Task: Give back exactly the lines that run from the beginning of the entries to the line containing "map = chart", both included, and nothing else.

(Stored data)
════

import Literature.AlgebraicGeometry.ModuliOfAbelianVarieties.SiegelUniversalFamilyUniformisation
import Literature.AlgebraicGeometry.ModuliOfAbelianVarieties.SiegelAdmissiblePackageAlongPullbacks
import Literature.AlgebraicGeometry.ModuliOfAbelianVarieties.SiegelAdelicMarkingRebaseToUnitBasis
import HarnessLib

/-!
# ADM-NF «NORMAL-FORM ADMISSIBLE PACKAGE OF THE PULLED-BACK UNIVERSAL FAMILY»: at every complex point of `T` over a uniformised
# point `unif_c Z` of a piece, the pull-back `P_T = 𝓜.univ ×_𝓜 T` carries an admissible marking by `[J(Z), r]` with UNIT FRAME and
# TAUTOLOGICAL complex coordinates `Ψ = Π_Z` ([Milne2005ShimuraVarieties] Thm. 6.11; [LangeBirkenhake1992] §8.1 Prop. 8.1.1;
# [MumfordFogartyKirwan1994] Ch. 7 §2 Def. 7.2)

Topic `Literature/AlgebraicGeometry/ModuliOfAbelianVarieties`; namespace `Literature.AlgebraicGeometry.ModuliOfAbelianVarieties`.
THEOREMS ONLY (no definition, no named fact, no instance, no notation, no `sorry`).  Cell `hodgecm-mathlib` (D-0151), FLOOR 0, P6 «MOD»
(crux hLiu418 = stmt-HodgeConjecture-24832, `--supports`), half A line L7 (socket `stub_UNIVFAM` of the E-line
`Cruxes/HLiu418/Lines/F0_P6a_PELWitnessE.lean` ED. 4 :655 = ★ P-3 `siegelUniversalFamilyUniformisation` → in-house), organ **ADM-NF** (LA7-p01 (g0),
census 02:01:28Z on `F0/P6/STATUS.md`, LDEAL v1 §L7 «consumer-assembly road (iii)»).  HC_CM is proved only modulo the printed citations (2 remaining named inputs
hLiu418 24832, h413 24833) until rung 0 closes; this file is generic and changes no count.

WHAT IT MEASURES.  ★ P-3's conclusion has four conjuncts: the tautological period family, (C) the relative exponential chart, (G) additive
fibre analytifications, (ADM) admissible markings of the fibres of `P_T` by `[J(s̃ t), r]` with `γ = 1`, `Ψ = Π_{s̃ t}` and torus map `=` chart
fibre map.  This file proves, from the (U3∃) junction clause of the piece ALONE (no analysis), everything in (ADM) ∧ (G) except the single
clause «torus map = chart fibre map»: at every complex point `x` of `T` with `ψ(x) = unif_c Z` and every integral representative `r ∈ K_δ(1)`,
the pulled-back triple `P_T` carries at `x` an (ADM)-package `(m, Θ, Λ)` for `(Z, r)` — ample `Θ` with `λ̄ = Λ(𝒪(Θ))`, a symplectic lift `Λ`
of the level structure whose tower read through `r` is `m.r` — whose marking is in NORMAL FORM: `m.γ = 1` and `m.Ψ = Π_Z`
(★ `siegelPeriodMap δ Z`); `m.toFun : ComplexTorus Π_Z → A_x(ℂ)` is then an additive analytification of the fibre (the (G) data).  So the
load-bearing content of P-3 beyond (U3∃) is exactly (C) + «the canonical fibre maps `m_t.toFun` assemble to a holomorphic étale `ex`».

THE MATHEMATICS.  (§1) A marking `m` of `A` by `[J(Z), r]` with `r ∈ K_δ(1)` is re-based to `γ = 1` (★ `SiegelAdelicMarking.exists_rebase_γ_eq_one`:
`Λ_r = ℤ^{2g}`); then `Ψ` and `Π_Z` are both `ℂ`-linear for `J(Z)` on `ℝ^{2g}` (`Ψ_J` at `γ = 1`; ★ `jMatrix_siegelPeriodEquiv`), so
`C := Ψ ∘ Π_Z⁻¹` is `ℂ`-linear and the identity of `(ℝ∕ℤ)^{2g}` is a biholomorphic isomorphism `ComplexTorus Π_Z ≅ ComplexTorus Ψ`
(★ `ComplexTorus.exists_homeomorph_of_baseChange` at `P = Q = 1`); composing `toFun` with it (★ `IsAnalytification.comp_of_isHomeomorph`) gives a
marking with `γ = 1`, `Ψ = Π_Z` and the SAME torsion parametrisation `m.r`.  (§2) By (U3∃) the universal triple pulled back to the POINT
`unif_c Z` is admissible for `(Z, r)`; `P_T` at `x` is a second pull-back of `𝓜.univ` over the same moduli point (★
`PolarizedAbelianSchemeWithLevel.baseChange_isBaseChangeVia`, the point equation `x ≫ ψ ≫ ι_c ≫ pr = s_Z` by ★ `AlgPoints.baseChangeEquiv_symm_apply_left`),
so the (ADM)-package moves to `P_T` at `x` (★ RD-T3 `SiegelAdelicMarking.exists_admPackage_along_isBaseChangeVia₂`), and §1 normalises its marking
(the tower clause only sees `m.r`).

* §1 `SiegelAdelicMarking.exists_normalForm_of_γ_eq_one`, **`SiegelAdelicMarking.exists_normalForm_of_mem_one`** — normal form `γ = 1`, `Ψ = Π_Z`, same `r`.
* §2 **`exists_admPackage_normalForm_of_junction`** — THE HEAD (binders = ★ P-3's, token for token where they overlap).

## References
* [Milne2005ShimuraVarieties] J. S. Milne, *Introduction to Shimura Varieties* (2005; rev. 2017), §6 Thm. 6.11 pp. 74–75, (63) p. 116.
* [LangeBirkenhake1992] H. Lange, Ch. Birkenhake, *Complex Abelian Varieties* (1992), §1.1.2; §8.1 Prop. 8.1.1 (`X_Z = ℂ^g∕(Z, D)ℤ^{2g}`).
* [MumfordFogartyKirwan1994] D. Mumford, J. Fogarty, F. Kirwan, *Geometric Invariant Theory*, 3rd ed. (1994), Ch. 7 §2 Def. 7.2 (p. 129), App. 7A pp. 234–235.
* [Lange2023AbelianVarietiesComplex] H. Lange, *Abelian Varieties over the Complex Numbers* (2023), §7.1.2 Lemma 7.1.6 (2), (7.3).
-/

set_option autoImplicit false

noncomputable section

open CategoryTheory CategoryTheory.Limits AlgebraicGeometry Matrix Topology
open scoped Manifold ContDiff Matrix.Norms.Elementwise
open Literature.AlgebraicGeometry.Motives (SchemeOver ComplexPoints AlgPoints specOver AbelianVariety CartierDivisor)
open Literature.AlgebraicGeometry.AbelianSchemes (PolarizedAbelianSchemeWithLevel AbelianSchemeOver)
open Literature.Geometry.Kaehler (ComplexTorus)
open Literature.Geometry.Kaehler.ComplexTorus (proj mapMatrix)
open Literature.NumberTheory.Transcendental (IsAnalytification)
open Literature.NumberTheory.Automorphic (siegelUpperHalfSpace)
open Literature.NumberTheory.Adeles

namespace Literature.AlgebraicGeometry.ModuliOfAbelianVarieties

open SiegelModuli (jOfSiegel)

variable {g : ℕ} {δ : Fin g → ℕ}

/-! ### §1 Normal form of a marking by `[J(Z), r]`, `r ∈ K_δ(1)`: unit frame and tautological complex coordinates -/

/-- **Tautological coordinates at unit frame.**  A marking of `A` by `[J(Z), r]` with `γ = 1` is replaced by one with `γ = 1`, `Ψ = Π_Z`
(★ `siegelPeriodEquiv`) and the same torsion parametrisation: `Ψ` and `Π_Z` are both `ℂ`-linear for `J(Z)` (`Ψ_J`; ★ `jMatrix_siegelPeriodEquiv`),
so the identity of `(ℝ∕ℤ)^{2g}` is a biholomorphic isomorphism `ComplexTorus Π_Z → ComplexTorus Ψ` with analytic representation `Ψ ∘ Π_Z⁻¹`
(★ `ComplexTorus.exists_homeomorph_of_baseChange` at `P = Q = 1`), along which `toFun` is transported (★ `IsAnalytification.comp_of_isHomeomorph`).
[cite: LangeBirkenhake1992, §1.1.2 and §8.1 Prop. 8.1.1] [cite: Lange2023AbelianVarietiesComplex, §7.1.2 Lemma 7.1.6 (2), (7.3)] -/
theorem SiegelAdelicMarking.exists_normalForm_of_γ_eq_one (hδ : ∀ i, 0 < δ i) {Z : Matrix (Fin g) (Fin g) ℂ}
    (hZ : Z ∈ siegelUpperHalfSpace g) {r : gspFinAdelic δ} {A : AbelianVariety ℂ}
    (m : SiegelAdelicMarking ⟨jOfSiegel δ Z, SiegelComplexRecordSystem.jOfSiegel_mem_C0pm hδ hZ⟩ r A) (hγ : m.γ = 1) :
    ∃ m' : SiegelAdelicMarking ⟨jOfSiegel δ Z, SiegelComplexRecordSystem.jOfSiegel_mem_C0pm hδ hZ⟩ r A,
      m'.γ = 1 ∧ m'.Ψ = siegelPeriodEquiv hδ hZ ∧ (∀ t, m'.toFun t = m.toFun t) ∧ ∀ v, m'.r v = m.r v := by
  classical
  set Φ : (Fin g ⊕ Fin g → ℝ) ≃L[ℝ] (Fin g → ℂ) := siegelPeriodEquiv hδ hZ with hΦ
  -- `Π_Z` is `ℂ`-linear for `J(Z)`
  have hΦJ : ∀ x : Fin g ⊕ Fin g → ℝ, Φ (jOfSiegel δ Z *ᵥ x) = Complex.I • Φ x := by
    intro x
    rw [← SiegelModuli.jMatrix_siegelPeriodEquiv hδ hZ, ComplexTorus.jMatrix_mulVec, ComplexTorus.apply_latticeJ]
  -- `Ψ` is `ℂ`-linear for `J(Z)` (unit frame)
  have h1 : ∀ γ : GL (Fin g ⊕ Fin g) ℚ, γ = 1 →
      (((γ⁻¹ : GL (Fin g ⊕ Fin g) ℚ) : Matrix (Fin g ⊕ Fin g) (Fin g ⊕ Fin g) ℚ).map (algebraMap ℚ ℝ)) = 1 := by
    rintro γ rfl
    rw [inv_one, Units.val_one]; exact Matrix.map_one _ (map_zero _) (map_one _)
  have hΨJ : ∀ x : Fin g ⊕ Fin g → ℝ, m.Ψ (jOfSiegel δ Z *ᵥ x) = Complex.I • m.Ψ x := by
    intro x
    have h := m.Ψ_J x
    rw [h1 m.γ hγ, Matrix.one_mulVec, Matrix.one_mulVec] at h
    exact h
  -- the analytic representation `C = Ψ ∘ Π_Z⁻¹` of the identity of `(ℝ∕ℤ)^{2g}` is `ℂ`-linear
  set C : (Fin g → ℂ) ≃L[ℝ] (Fin g → ℂ) := Φ.symm.trans m.Ψ with hC
  have hCΦ : ∀ x, C (Φ x) = m.Ψ x := fun x => by
    rw [hC, ContinuousLinearEquiv.trans_apply, ContinuousLinearEquiv.symm_apply_apply]
  have hCI : ∀ u, C (Complex.I • u) = Complex.I • C u := by
    intro u
    obtain ⟨x, rfl⟩ := Φ.surjective u
    rw [← hΦJ, hCΦ, hCΦ, hΨJ]
  obtain ⟨e, he, -, headd, hehol, -⟩ := ComplexTorus.exists_homeomorph_of_baseChange Φ m.Ψ
    (1 : Matrix (Fin g ⊕ Fin g) (Fin g ⊕ Fin g) ℤ) 1 (one_mul 1) (one_mul 1) C hCI
    (fun x => by rw [Matrix.map_one _ Int.cast_zero Int.cast_one, Matrix.one_mulVec, hCΦ])
  -- `e` is the identity map of `(ℝ∕ℤ)^{2g}`
  have he1 : ∀ t, e t = t := fun t => by
    rw [he]; funext i
    simp only [ComplexTorus.mapMatrix, Matrix.one_apply, ite_smul, one_smul, zero_smul, Finset.sum_ite_eq,
      Finset.mem_univ, if_true]
  refine ⟨{ γ := 1
            γ_isLatticeBasis := hγ ▸ m.γ_isLatticeBasis
            Ψ := Φ
            Ψ_J := fun x => ?_
            toFun := m.toFun ∘ e
            isAnalytification :=
              m.isAnalytification.comp_of_isHomeomorph e.isHomeomorph (hehol.mdifferentiable (by simp)) rfl
            toFun_add := fun x y => by
              show m.toFun (e (x + y)) = m.toFun (e x) * m.toFun (e y)
              rw [headd, m.toFun_add] }, rfl, rfl, fun t => ?_, fun v => ?_⟩
  · -- the complex-structure clause at unit frame
    rw [h1 1 rfl, Matrix.one_mulVec, Matrix.one_mulVec]
    exact hΦJ x
  · -- same torus map
    show m.toFun (e t) = m.toFun t
    rw [he1]
  · -- same torsion parametrisation
    rw [SiegelAdelicMarking.r_def, SiegelAdelicMarking.r_def]
    show m.toFun (e (proj Φ fun i =>
      (((((1 : GL (Fin g ⊕ Fin g) ℚ)⁻¹ : GL (Fin g ⊕ Fin g) ℚ) : Matrix (Fin g ⊕ Fin g) (Fin g ⊕ Fin g) ℚ) *ᵥ v) i : ℝ))) =
      m.toFun (proj m.Ψ fun i =>
        ((((m.γ⁻¹ : GL (Fin g ⊕ Fin g) ℚ) : Matrix (Fin g ⊕ Fin g) (Fin g ⊕ Fin g) ℚ) *ᵥ v) i : ℝ))
    rw [he1, hγ]
    rfl

/-- **Normal form of a marking by `[J(Z), r]` for integral `r ∈ K_δ(1)`**: unit frame `γ = 1` (★ `exists_rebase_γ_eq_one`: `Λ_r = ℤ^{2g}`) AND
tautological complex coordinates `Ψ = Π_Z` (`exists_normalForm_of_γ_eq_one`), with the SAME torsion parametrisation `r v` — so every clause
read through `m.r` (level towers, `AdelicCongr` matchings) survives the normalisation.
[cite: Milne2005ShimuraVarieties, §6 Thm. 6.11 pp. 74–75 and (63) p. 116] [cite: LangeBirkenhake1992, §8.1 Prop. 8.1.1] -/
theorem SiegelAdelicMarking.exists_normalForm_of_mem_one (hδ : ∀ i, 0 < δ i) {Z : Matrix (Fin g) (Fin g) ℂ}
    (hZ : Z ∈ siegelUpperHalfSpace g) {r : gspFinAdelic δ} (hr : r ∈ principalLevelSubgroup δ 1) {A : AbelianVariety ℂ}
    (m : SiegelAdelicMarking ⟨jOfSiegel δ Z, SiegelComplexRecordSystem.jOfSiegel_mem_C0pm hδ hZ⟩ r A) :
    ∃ m' : SiegelAdelicMarking ⟨jOfSiegel δ Z, SiegelComplexRecordSystem.jOfSiegel_mem_C0pm hδ hZ⟩ r A,
      m'.γ = 1 ∧ m'.Ψ = siegelPeriodEquiv hδ hZ ∧ ∀ v, m'.r v = m.r v := by
  obtain ⟨m₁, hγ₁, -, hr₁⟩ := m.exists_rebase_γ_eq_one hr
  obtain ⟨m', hγ', hΨ', -, hr'⟩ := m₁.exists_normalForm_of_γ_eq_one hδ hZ hγ₁
  exact ⟨m', hγ', hΨ', fun v => (hr' v).trans (hr₁ v)⟩

/-! ### §2 THE HEAD: the normal-form (ADM)-package of the pulled-back universal family at a complex point -/

/-- **ADM-NF — THE NORMAL-FORM ADMISSIBLE PACKAGE OF THE PULLED-BACK UNIVERSAL FAMILY.**  In the setting of ★ P-3 `siegelUniversalFamilyUniformisation`
(`𝓜 : SiegelFineModuliScheme g N δ`, a piece `ι_c : S_c → 𝓜 ⊗ ℂ`, `ψ : T → S_c`, `P_T := 𝓜.univ.baseChange (ψ ≫ ι_c ≫ pr)`), let `x` be a complex
point of `T` and `q = ψ(x)` a point of the piece at which the (U3∃) FIBRE IDENTIFICATION holds for `(Z, r)` (the universal triple pulled back to
the `ℚ`-side reading `s_q` of `ι_c q` is admissible for `(Z, r)` — ★ `IsAdmissibleAt`; in P-3, `q = unif_c (s̃ t)` and this is the (U3) binder),
with `r ∈ K_δ(1)` (every principal representative `diag(1, u·1)` is).  Then `P_T` carries AT `x` an (ADM)-package for `(Z, r)`: a marking `m` of
the fibre `(P_T.A)_x` by `[J(Z), r]`, an ample `Θ` with `λ̄_x = Λ(𝒪(Θ))` (★ `IsLambdaOfAt`) and a symplectic lift `Λ` of `P_T.level` at `x` whose
tower read through `r` is `m.r` — the three conjuncts of ★ `IsAdmissibleAt` read at `x`, token for token as in P-3's (ADM) — IN NORMAL FORM
`m.γ = 1`, `m.Ψ = Π_Z`.  Proof: `x ≫ ψ ≫ ι_c ≫ pr = s_q` (★ `AlgPoints.baseChangeEquiv_symm_apply_left`), so `P_T` at `x` and the (U3∃) triple at
`𝟙` are two pull-backs of `𝓜.univ` over one moduli point (★ `baseChange_isBaseChangeVia`); ★ RD-T3 `exists_admPackage_along_isBaseChangeVia₂`
moves the package, §1 normalises the marking.
[cite: Milne2005ShimuraVarieties, §6 Thm. 6.11 pp. 74–75 and (63) p. 116] [cite: MumfordFogartyKirwan1994, Ch. 7 §2 Def. 7.2 (p. 129); App. 7A pp. 234–235]
[cite: LangeBirkenhake1992, §8.1 Prop. 8.1.1] -/
theorem exists_admPackage_normalForm_of_junction {N : ℕ} (hδ : IsPolarizationType δ) (𝓜 : SiegelFineModuliScheme g N δ)
    {Sc : SchemeOver ℂ} (ιc : Sc ⟶ (Motives.baseChange ℚ ℂ).obj 𝓜.M) {T : SchemeOver ℂ} (ψ : T ⟶ Sc)
    (x : ComplexPoints T) {q : ComplexPoints Sc} (hq : AlgPoints.map ψ x = q)
    {r : gspFinAdelic δ} (hr : r ∈ principalLevelSubgroup δ 1)
    {Z : Matrix (Fin g) (Fin g) ℂ} (hZ : Z ∈ siegelUpperHalfSpace g)
    (hex : ∃ (P' : PolarizedAbelianSchemeWithLevel g N δ (specOver ℚ ℂ).left)
        (G : P'.A.X.left ⟶ 𝓜.univ.A.X.left) (Ĝ : P'.D.hat.X.left ⟶ 𝓜.univ.D.hat.X.left),
        P'.IsBaseChangeVia 𝓜.univ ((AlgPoints.baseChangeEquiv (algebraMap ℚ ℂ) 𝓜.M).symm (AlgPoints.map ιc q)).left G Ĝ ∧
        IsAdmissibleAt hδ r Z hZ P') :
    letI P := 𝓜.univ.baseChange (ψ.left ≫ ιc.left ≫ pullback.fst 𝓜.M.hom (Spec.map (CommRingCat.ofHom (algebraMap ℚ ℂ))))
    ∃ (m : SiegelAdelicMarking ⟨jOfSiegel δ Z, SiegelComplexRecordSystem.jOfSiegel_mem_C0pm hδ.1 hZ⟩ r
          (P.A.fibre x.left).toAbelianVariety)
      (Θ : CartierDivisor (P.A.fibre x.left).toAbelianVariety.X.left) (Λ : P.level.SymplecticLift x.left Θ δ),
      Θ.IsAmple ∧ P.A.IsLambdaOfAt x.left P.D P.pol.lam Θ ∧
      (∀ ⦃M : ℕ⦄, N ∣ M → M ≠ 0 → ∀ (y : Fin g ⊕ Fin g → ZMod M) (v : Fin g ⊕ Fin g → ℚ),
        AdelicCongr ((r⁻¹ : gspFinAdelic δ) : GL (Fin g ⊕ Fin g) finAdeleQ) 1 v (fun i => ((y i).val : ℚ) / M) →
          ((Λ.lift M (Multiplicative.ofAdd y)) : (P.A.fibre x.left).toAbelianVariety.Points ℂ) = m.r v) ∧
      m.γ = 1 ∧ (∀ v : Fin g ⊕ Fin g → ℝ, m.Ψ v = siegelPeriodMap δ Z v) := by
  subst hq
  obtain ⟨P', G, Ĝ, hP', m₁, Θ₁, Λ₁, hample₁, hlam₁, htower₁⟩ := hex
  -- the point equation `x ≫ (ψ ≫ ι_c ≫ pr) = 𝟙 ≫ s_q`: two pull-backs of `𝓜.univ` over ONE moduli point
  have hp : x.left ≫ (ψ.left ≫ ιc.left ≫ pullback.fst 𝓜.M.hom (Spec.map (CommRingCat.ofHom (algebraMap ℚ ℂ)))) =
      𝟙 (Spec (CommRingCat.of ℂ)) ≫
        ((AlgPoints.baseChangeEquiv (algebraMap ℚ ℂ) 𝓜.M).symm (AlgPoints.map ιc (AlgPoints.map ψ x))).left := by
    rw [Category.id_comp, AlgPoints.baseChangeEquiv_symm_apply_left]
    rfl
  obtain ⟨e₁, e₂, -, -, m₂, Θ₂, Λ₂, hample₂, hlam₂, htower₂, -, -, -⟩ :=
    SiegelAdelicMarking.exists_admPackage_along_isBaseChangeVia₂ hP'
      (𝓜.univ.baseChange_isBaseChangeVia
        (ψ.left ≫ ιc.left ≫ pullback.fst 𝓜.M.hom (Spec.map (CommRingCat.ofHom (algebraMap ℚ ℂ)))))
      hp hδ (hZ := hZ) m₁ Θ₁ Λ₁ hample₁ hlam₁ htower₁
  -- normal form of the transported marking (the tower clause only sees `m.r`)
  obtain ⟨m, hγ, hΨ, hr⟩ := m₂.exists_normalForm_of_mem_one hδ.1 hZ hr
  refine ⟨m, Θ₂, Λ₂, hample₂, hlam₂, fun M hNM hM y v hv => (htower₂ hNM hM y v hv).trans (hr v).symm, hγ,
    fun v => ?_⟩
  rw [hΨ, siegelPeriodEquiv_apply]

end Literature.AlgebraicGeometry.ModuliOfAbelianVarieties

end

════

Answer section:
import Literature.AlgebraicGeometry.ModuliOfAbelianVarieties.SiegelUniversalFamilyUniformisation
import Literature.AlgebraicGeometry.ModuliOfAbelianVarieties.SiegelAdmissiblePackageAlongPullbacks
import Literature.AlgebraicGeometry.ModuliOfAbelianVarieties.SiegelAdelicMarkingRebaseToUnitBasis
import HarnessLib

/-!
# ADM-NF «NORMAL-FORM ADMISSIBLE PACKAGE OF THE PULLED-BACK UNIVERSAL FAMILY»: at every complex point of `T` over a uniformised
# point `unif_c Z` of a piece, the pull-back `P_T = 𝓜.univ ×_𝓜 T` carries an admissible marking by `[J(Z), r]` with UNIT FRAME and
# TAUTOLOGICAL complex coordinates `Ψ = Π_Z` ([Milne2005ShimuraVarieties] Thm. 6.11; [LangeBirkenhake1992] §8.1 Prop. 8.1.1;
# [MumfordFogartyKirwan1994] Ch. 7 §2 Def. 7.2)

Topic `Literature/AlgebraicGeometry/ModuliOfAbelianVarieties`; namespace `Literature.AlgebraicGeometry.ModuliOfAbelianVarieties`.
THEOREMS ONLY (no definition, no named fact, no instance, no notation, no `sorry`).  Cell `hodgecm-mathlib` (D-0151), FLOOR 0, P6 «MOD»
(crux hLiu418 = stmt-HodgeConjecture-24832, `--supports`), half A line L7 (socket `stub_UNIVFAM` of the E-line
`Cruxes/HLiu418/Lines/F0_P6a_PELWitnessE.lean` ED. 4 :655 = ★ P-3 `siegelUniversalFamilyUniformisation` → in-house), organ **ADM-NF** (LA7-p01 (g0),
census 02:01:28Z on `F0/P6/STATUS.md`, LDEAL v1 §L7 «consumer-assembly road (iii)»).  HC_CM is proved only modulo the printed citations (2 remaining named inputs
hLiu418 24832, h413 24833) until rung 0 closes; this file is generic and changes no count.

WHAT IT MEASURES.  ★ P-3's conclusion has four conjuncts: the tautological period family, (C) the relative exponential chart, (G) additive
fibre analytifications, (ADM) admissible markings of the fibres of `P_T` by `[J(s̃ t), r]` with `γ = 1`, `Ψ = Π_{s̃ t}` and torus map `=` chart
fibre map.  This file proves, from the (U3∃) junction clause of the piece ALONE (no analysis), everything in (ADM) ∧ (G) except the single
clause «torus map = chart fibre map»: at every complex point `x` of `T` with `ψ(x) = unif_c Z` and every integral representative `r ∈ K_δ(1)`,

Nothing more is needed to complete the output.